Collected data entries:

★ ★ ★ ★ ★

import Mathlib
import Summits.ValiantsHypothesis.ValiantsHypothesis.Theorems.BarrierLeverPartitionMinorsHitByVPHiddenStatesMultiSwapExchange
import Summits.ValiantsHypothesis.ValiantsHypothesis.Theorems.BarrierLeverPartitionMinorsHitByVPHiddenStatesFirstShellAnyH

/-!
# Route BarrierLever — item `PartitionMinorsHitByVP` (stmt-ValiantsHypothesis-19717), line `hidden-states`:
# ★★ m-TH-SHELL CELLS OF EVERY BALL BY EXCHANGE COMPOSITION — uniquely matched immobile tokens, every `m, t, h`

Helper file (`--supports stmt-ValiantsHypothesis-19717`; cell valiant-natproofs, 𝒟-side door (c), registered line
`Cruxes/PartitionMinorsHitByVP/Lines/hidden_states.lean` v8; prover seat val-np-p6 gen 17).  Closes NO item; definition-free.

THE CELL (memo HOME/val-np-p6/g17/MEMO-valnp6-g17.md §5).  `U = B_t(h) ∖ {A_1..A_m} ∪ {C_1..C_m}` with the swaps matched (`|A_l| = t`,
`|C_l| = t+1`, `A_l ⊄ C_l`, the `A_l` distinct, the `C_l` distinct).  An IMMOBILE TOKEN for the ordered pair `(l, l')` is a coordinate
`z ∈ A_{l'} ∩ C_{l'}` with `z ∉ A_l` that is a Y-element of NO swap (`z ∈ C_k ⇒ z ∈ A_k` for all `k`): it is a row of none of the `m` path
tables, so the token of `C_{l'}` at `z` is trapped outside `A_l` and the cross minor `D_{B − A_l + C_{l'}}` vanishes for every parameter
(`…SecondShellTrapped`).  If every non-identity permutation `σ` of the swaps has some `l` with an immobile token for `(l, σ l)` — e.g. a
TRIANGULAR pattern — the diagonal is the unique matching and `…MultiSwapExchange.exists_table_of_unique_matching` composes the `m` first-shell
certificates (`…FirstShellAnyH.swapTable'_det_ne_zero`).  ★★ `exists_table_multiSwap_immobile` (permutation form), ★★
`exists_table_multiSwap_triangular` (ordered form).  Special cases: g16's BOUQUETS (`Z_l` pairwise distinct over a common core: every cross pair
has an immobile token), the second-shell cell (`m = 2`).  Census (memo §5): the unique-matching pattern holds for 87 % of sampled third-shell
families at `t = 3` (520/600), 40 % at `(t,m) = (2,3)`.

HONEST LABEL: conjecture-column cells at the ball sizes `r = |B_t(h)|`, swap distance `m`; 19717 stays OPEN; nothing on crux 14610 or VP ≠ VNP.
-/

set_option linter.dupNamespace false

namespace Summit.ValiantsHypothesis.ValiantsHypothesis.Theorems.BarrierLever.HiddenStates

open Finset

noncomputable section

namespace SecondShell

open PathTable

/-- ★★ **m-TH SHELL OF EVERY BALL, UNIQUELY MATCHED IMMOBILE TOKENS.**  Matched swaps `(A_l, C_l)` in `Fin h` (`|A_l| = t`, `|C_l| = t+1`,
`A_l ⊄ C_l`, `A`, `C` injective); for every permutation `σ ≠ 1` some `l` has an immobile token `z ∈ A_{σ l} ∩ C_{σ l}`, `z ∉ A_l`,
`z ∈ C_k → z ∈ A_k` for all `k`.  Then every injective row family ranging in `B_t(h) ∖ {A_l} ∪ {C_l}` whose columns cover `B_t(h)` is served. -/
theorem exists_table_multiSwap_immobile (h t : ℕ) {m : ℕ} (hm : 0 < m) (A C : Fin m → Finset (Fin h))
    (hA : ∀ l, (A l).card = t) (hC : ∀ l, (C l).card = t + 1) (hAC : ∀ l, ¬ A l ⊆ C l)
    (hAinj : Function.Injective A) (hCinj : Function.Injective C)
    (hZ : ∀ σ : Equiv.Perm (Fin m), σ ≠ 1 →
      ∃ l z, z ∈ A (σ l) ∧ z ∈ C (σ l) ∧ z ∉ A l ∧ ∀ k, z ∈ C k → z ∈ A k)
    {r : ℕ} (u cols : Fin r → Finset (Fin h)) (hu : Function.Injective u)
    (hU : ∀ i, ((u i).card ≤ t ∧ ∀ l, u i ≠ A l) ∨ ∃ l, u i = C l)
    (hcols : ∀ J : Finset (Fin h), J.card ≤ t → ∃ kk, cols kk = J) :
    ∃ tx : Option (Fin h) → Fin h → ℂ,
      (Matrix.of fun i kk : Fin r => ∏ a ∈ u i, (tx none a + ∑ q ∈ cols kk, tx (some q) a)).det ≠ 0 := by
  classical
  -- transports and tables
  have hsz := fun l => swap_sizes (A l) (C l) (hA l) (hC l) (hAC l)
  choose k j j' hk hkj a1 a2 a3 a4 using hsz
  have he := fun l => exists_equiv_four' (A l) (C l) (a1 l) (a2 l) (a3 l) (a4 l)
  choose e m1 m2 m3 m4 using he
  let N : Fin m → Fin h → Fin h → ℂ := fun l a q => swapTable' (e l) a q - if q = a then 1 else 0
  have hTl : ∀ l, tabM N (Pi.single l 1) = swapTable' (e l) := by
    intro l; funext a q
    simp only [tabM, N]
    rw [Finset.sum_eq_single l]
    · simp
    · intro l' _ hl'; simp [hl']
    · intro hl; exact (hl (Finset.mem_univ l)).elim
  -- bookkeeping
  set Ball := Finset.univ.filter fun S : Finset (Fin h) => S.card ≤ t with hBall
  set 𝒰 := (Ball \ Finset.univ.image A) ∪ Finset.univ.image C with h𝒰
  have hAB : ∀ l, A l ∈ Ball := fun l => Finset.mem_filter.2 ⟨Finset.mem_univ _, by rw [hA l]⟩
  have hCB : ∀ l, C l ∉ Ball := fun l hl => by have := (Finset.mem_filter.1 hl).2; rw [hC l] at this; omega
  have h𝒰card : 𝒰.card = Ball.card := by
    rw [h𝒰, Finset.card_union_of_disjoint]
    · rw [Finset.card_sdiff_of_subset (fun x hx => by obtain ⟨l, -, rfl⟩ := Finset.mem_image.1 hx; exact hAB l),
        Finset.card_image_of_injective _ hAinj, Finset.card_image_of_injective _ hCinj, Finset.card_univ, Fintype.card_fin]
      have : m ≤ Ball.card := by
        calc m = (Finset.univ.image A).card := by
              rw [Finset.card_image_of_injective _ hAinj, Finset.card_univ, Fintype.card_fin]
          _ ≤ Ball.card := Finset.card_le_card fun x hx => by
              obtain ⟨l, -, rfl⟩ := Finset.mem_image.1 hx; exact hAB l
      omega
    · rw [Finset.disjoint_left]
      intro x hx hx'
      obtain ⟨l, -, rfl⟩ := Finset.mem_image.1 hx'
      exact hCB l (Finset.mem_sdiff.1 hx).1
  have hUmem : ∀ i, u i ∈ 𝒰 := by
    intro i
    rcases hU i with ⟨hc, hne⟩ | ⟨l, hl⟩
    · refine Finset.mem_union_left _ (Finset.mem_sdiff.2 ⟨Finset.mem_filter.2 ⟨Finset.mem_univ _, hc⟩, fun hx => ?_⟩)
      obtain ⟨l, -, hl⟩ := Finset.mem_image.1 hx
      exact hne l hl.symm
    · exact Finset.mem_union_right _ (Finset.mem_image.2 ⟨l, Finset.mem_univ _, hl.symm⟩)
  obtain ⟨hhit, hcolcard⟩ := rows_cover t 𝒰 h𝒰card u cols hu hUmem hcols
  have hidx' := fun l => hhit (C l) (Finset.mem_union_right _ (Finset.mem_image.2 ⟨l, Finset.mem_univ _, rfl⟩))
  choose idx hidx using hidx'
  have hidxinj : Function.Injective idx := fun l l' hll' => hCinj (by rw [← hidx l, ← hidx l', hll'])
  have hslot : ∀ i l, u i = C l → i = idx l := fun i l hil => hu (by rw [hil, hidx l])
  -- the base enumeration
  let b : Fin r → Finset (Fin h) := replaced u idx A
  have hbslot : ∀ l, b (idx l) = A l := fun l => replaced_idx u hidxinj A l
  have hboff : ∀ i, (∀ l, idx l ≠ i) → b i = u i := fun i hi => replaced_other u idx A hi
  have hboff' : ∀ i, (∀ l, idx l ≠ i) → (u i).card ≤ t ∧ ∀ l, u i ≠ A l := by
    intro i hi
    rcases hU i with h' | ⟨l, hl⟩
    · exact h'
    · exact absurd (hslot i l hl) (Ne.symm (hi l))
  have hub : replaced b idx C = u := by
    funext i
    by_cases hi : ∃ l, idx l = i
    · obtain ⟨l, rfl⟩ := hi; rw [replaced_idx b hidxinj C l, hidx l]
    · have hi' : ∀ l, idx l ≠ i := fun l hl => hi ⟨l, hl⟩
      rw [replaced_other b idx C hi', hboff i hi']
  have hbinj : Function.Injective b := by
    intro i i' hii'
    by_cases hi : ∃ l, idx l = i
    · obtain ⟨l, rfl⟩ := hi
      by_cases hi' : ∃ l', idx l' = i'
      · obtain ⟨l', rfl⟩ := hi'
        rw [hbslot, hbslot] at hii'; rw [hAinj hii']
      · have hi'' : ∀ l', idx l' ≠ i' := fun l' hl => hi' ⟨l', hl⟩
        rw [hbslot, hboff i' hi''] at hii'
        exact absurd hii'.symm ((hboff' i' hi'').2 l)
    · have hi1 : ∀ l, idx l ≠ i := fun l hl => hi ⟨l, hl⟩
      by_cases hi' : ∃ l', idx l' = i'
      · obtain ⟨l', rfl⟩ := hi'
        rw [hboff i hi1, hbslot] at hii'
        exact absurd hii' ((hboff' i hi1).2 l')
      · have hi'' : ∀ l', idx l' ≠ i' := fun l' hl => hi' ⟨l', hl⟩
        rw [hboff i hi1, hboff i' hi''] at hii'
        exact hu hii'
  have hbcard : ∀ i, (b i).card ≤ t := by
    intro i
    by_cases hi : ∃ l, idx l = i
    · obtain ⟨l, rfl⟩ := hi; rw [hbslot, hA l]
    · have hi1 : ∀ l, idx l ≠ i := fun l hl => hi ⟨l, hl⟩
      rw [hboff i hi1]; exact (hboff' i hi1).1
  have hbC : ∀ i l, b i ≠ C l := by
    intro i l hil
    have := hbcard i; rw [hil, hC l] at this; omega
  -- the m first-shell certificates
  have hdiag : ∀ l, (mat (tabM N (Pi.single l 1)) (Function.update b (idx l) (C l)) cols).det ≠ 0 := by
    intro l
    rw [hTl l]
    refine swapTable'_det_ne_zero (hk l) (A l) (C l) (e l) (m1 l) (m2 l) (m3 l) (m4 l) _ cols
      (update_injective b hbinj (idx l) (C l) (fun i => hbC i l)) ?_ (by rw [hkj l]; exact hcols)
    intro i
    by_cases hi : i = idx l
    · right; rw [hi, Function.update_self]
    · left
      rw [Function.update_of_ne hi, hkj l]
      refine ⟨hbcard i, ?_⟩
      by_cases hi' : ∃ l', idx l' = i
      · obtain ⟨l', rfl⟩ := hi'
        rw [hbslot]; exact fun hh => hi (by rw [hAinj hh])
      · have hi1 : ∀ l', idx l' ≠ i := fun l' hl => hi' ⟨l', hl⟩
        rw [hboff i hi1]; exact (hboff' i hi1).2 l
  -- the immobile tokens: vanishing cross minors
  have hzero : ∀ σ : Equiv.Perm (Fin m), σ ≠ 1 →
      ∃ l, ∀ ε, (mat (tabM N ε) (Function.update b (idx l) (C (σ l))) cols).det = 0 := by
    intro σ hσ
    obtain ⟨l, z, hzA, hzC, hzAl, hzk⟩ := hZ σ hσ
    refine ⟨l, fun ε => ?_⟩
    have hrowk : ∀ k' q, q ≠ z → swapTable' (e k') z q = 0 := by
      intro k' q hq; by_contra h'
      have := swapTable'_offdiag (A k') (C k') (e k') (m1 k') h' hq
      rw [Finset.mem_sdiff] at this; exact this.2 (hzk k' this.1)
    refine det_eq_zero_of_trapped (tabM N ε) {z} ?_ t (Function.update b (idx l) (C (σ l))) cols hcolcard (idx l) ?_ ?_
    · intro a ha q hq
      rw [Finset.mem_singleton] at ha; subst ha
      rw [Finset.mem_singleton]
      by_contra hqa
      apply hq
      simp [tabM, N, hrowk _ q hqa, if_neg hqa]
    · rw [Function.update_self]
      exact ⟨z, Finset.mem_inter.2 ⟨hzC, Finset.mem_singleton_self z⟩⟩
    · intro R hR hRz
      obtain ⟨x, hx⟩ := hRz
      rw [Finset.mem_inter, Finset.mem_singleton] at hx
      obtain ⟨hxR, rfl⟩ := hx
      by_cases hRA : ∃ l', R = A l'
      · obtain ⟨l', rfl⟩ := hRA
        have hll' : l' ≠ l := fun hh => hzAl (hh ▸ hxR)
        refine ⟨idx l', fun hh => hll' (hidxinj hh), ?_⟩
        rw [Function.update_of_ne (fun hh => hll' (hidxinj hh)), hbslot]
      · have hR𝒰 : R ∈ 𝒰 := by
          refine Finset.mem_union_left _ (Finset.mem_sdiff.2 ⟨Finset.mem_filter.2 ⟨Finset.mem_univ _, hR⟩, fun hx => ?_⟩)
          obtain ⟨l', -, hl'⟩ := Finset.mem_image.1 hx
          exact hRA ⟨l', hl'.symm⟩
        obtain ⟨i, hi⟩ := hhit R hR𝒰
        have hioff : ∀ l', idx l' ≠ i := by
          intro l' hh
          have : u i = C l' := by rw [← hh, hidx l']
          rw [hi] at this; rw [this, hC l'] at hR; omega
        refine ⟨i, (hioff l).symm, ?_⟩
        rw [Function.update_of_ne (hioff l).symm, hboff i hioff, hi]
  obtain ⟨tx, htx⟩ := exists_table_of_unique_matching hm N t b cols hbinj hbcard hcols hidxinj C hdiag hzero
  exact ⟨tx, by rw [hub] at htx; exact htx⟩

/-- ★★ **Ordered (triangular) form.**  If for all `l' < l` the pair `(l, l')` has an immobile token `z ∈ A_{l'} ∩ C_{l'}`, `z ∉ A_l`,
`z ∈ C_k → z ∈ A_k`, the cross-minor matrix is triangular and the m-th-shell class is served. -/
theorem exists_table_multiSwap_triangular (h t : ℕ) {m : ℕ} (hm : 0 < m) (A C : Fin m → Finset (Fin h))
    (hA : ∀ l, (A l).card = t) (hC : ∀ l, (C l).card = t + 1) (hAC : ∀ l, ¬ A l ⊆ C l)
    (hAinj : Function.Injective A) (hCinj : Function.Injective C)
    (htri : ∀ l l', l' < l → ∃ z, z ∈ A l' ∧ z ∈ C l' ∧ z ∉ A l ∧ ∀ k, z ∈ C k → z ∈ A k)
    {r : ℕ} (u cols : Fin r → Finset (Fin h)) (hu : Function.Injective u)
    (hU : ∀ i, ((u i).card ≤ t ∧ ∀ l, u i ≠ A l) ∨ ∃ l, u i = C l)
    (hcols : ∀ J : Finset (Fin h), J.card ≤ t → ∃ kk, cols kk = J) :
    ∃ tx : Option (Fin h) → Fin h → ℂ,
      (Matrix.of fun i kk : Fin r => ∏ a ∈ u i, (tx none a + ∑ q ∈ cols kk, tx (some q) a)).det ≠ 0 := by
  refine exists_table_multiSwap_immobile h t hm A C hA hC hAC hAinj hCinj (fun σ hσ => ?_) u cols hu hU hcols
  -- a non-identity permutation moves some slot down
  have hex : ∃ l, σ l < l := by
    by_contra hno
    push Not at hno
    apply hσ
    have hfix : ∀ l, σ l = l := by
      intro l
      by_contra hne
      set S := Finset.univ.filter (fun l : Fin m => σ l ≠ l) with hS
      have hSn : S.Nonempty := ⟨l, Finset.mem_filter.2 ⟨Finset.mem_univ _, hne⟩⟩
      have hl₀ : σ (S.max' hSn) ≠ S.max' hSn := (Finset.mem_filter.1 (Finset.max'_mem S hSn)).2
      have h1 : S.max' hSn < σ (S.max' hSn) := lt_of_le_of_ne (hno _) (Ne.symm hl₀)
      have h2 : σ (S.max' hSn) ∈ S := Finset.mem_filter.2 ⟨Finset.mem_univ _, fun hh => hl₀ (σ.injective hh)⟩
      exact absurd (Finset.le_max' S _ h2) (not_le.2 h1)
    exact Equiv.ext fun l => by rw [hfix l]; rfl
  obtain ⟨l, hl⟩ := hex
  obtain ⟨z, hz⟩ := htri l (σ l) hl
  exact ⟨l, z, hz⟩

end SecondShell

end

end Summit.ValiantsHypothesis.ValiantsHypothesis.Theorems.BarrierLever.HiddenStates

★ ★ ★ ★ ★

■ Exercise description ■
Every line above with the word "hcols" is to be copied out.

■ Exercise result ■
    (hcols : ∀ J : Finset (Fin h), J.card ≤ t → ∃ kk, cols kk = J) :
  obtain ⟨hhit, hcolcard⟩ := rows_cover t 𝒰 h𝒰card u cols hu hUmem hcols
      (update_injective b hbinj (idx l) (C l) (fun i => hbC i l)) ?_ (by rw [hkj l]; exact hcols)
  obtain ⟨tx, htx⟩ := exists_table_of_unique_matching hm N t b cols hbinj hbcard hcols hidxinj C hdiag hzero
    (hcols : ∀ J : Finset (Fin h), J.card ≤ t → ∃ kk, cols kk = J) :
  refine exists_table_multiSwap_immobile h t hm A C hA hC hAC hAinj hCinj (fun σ hσ => ?_) u cols hu hU hcols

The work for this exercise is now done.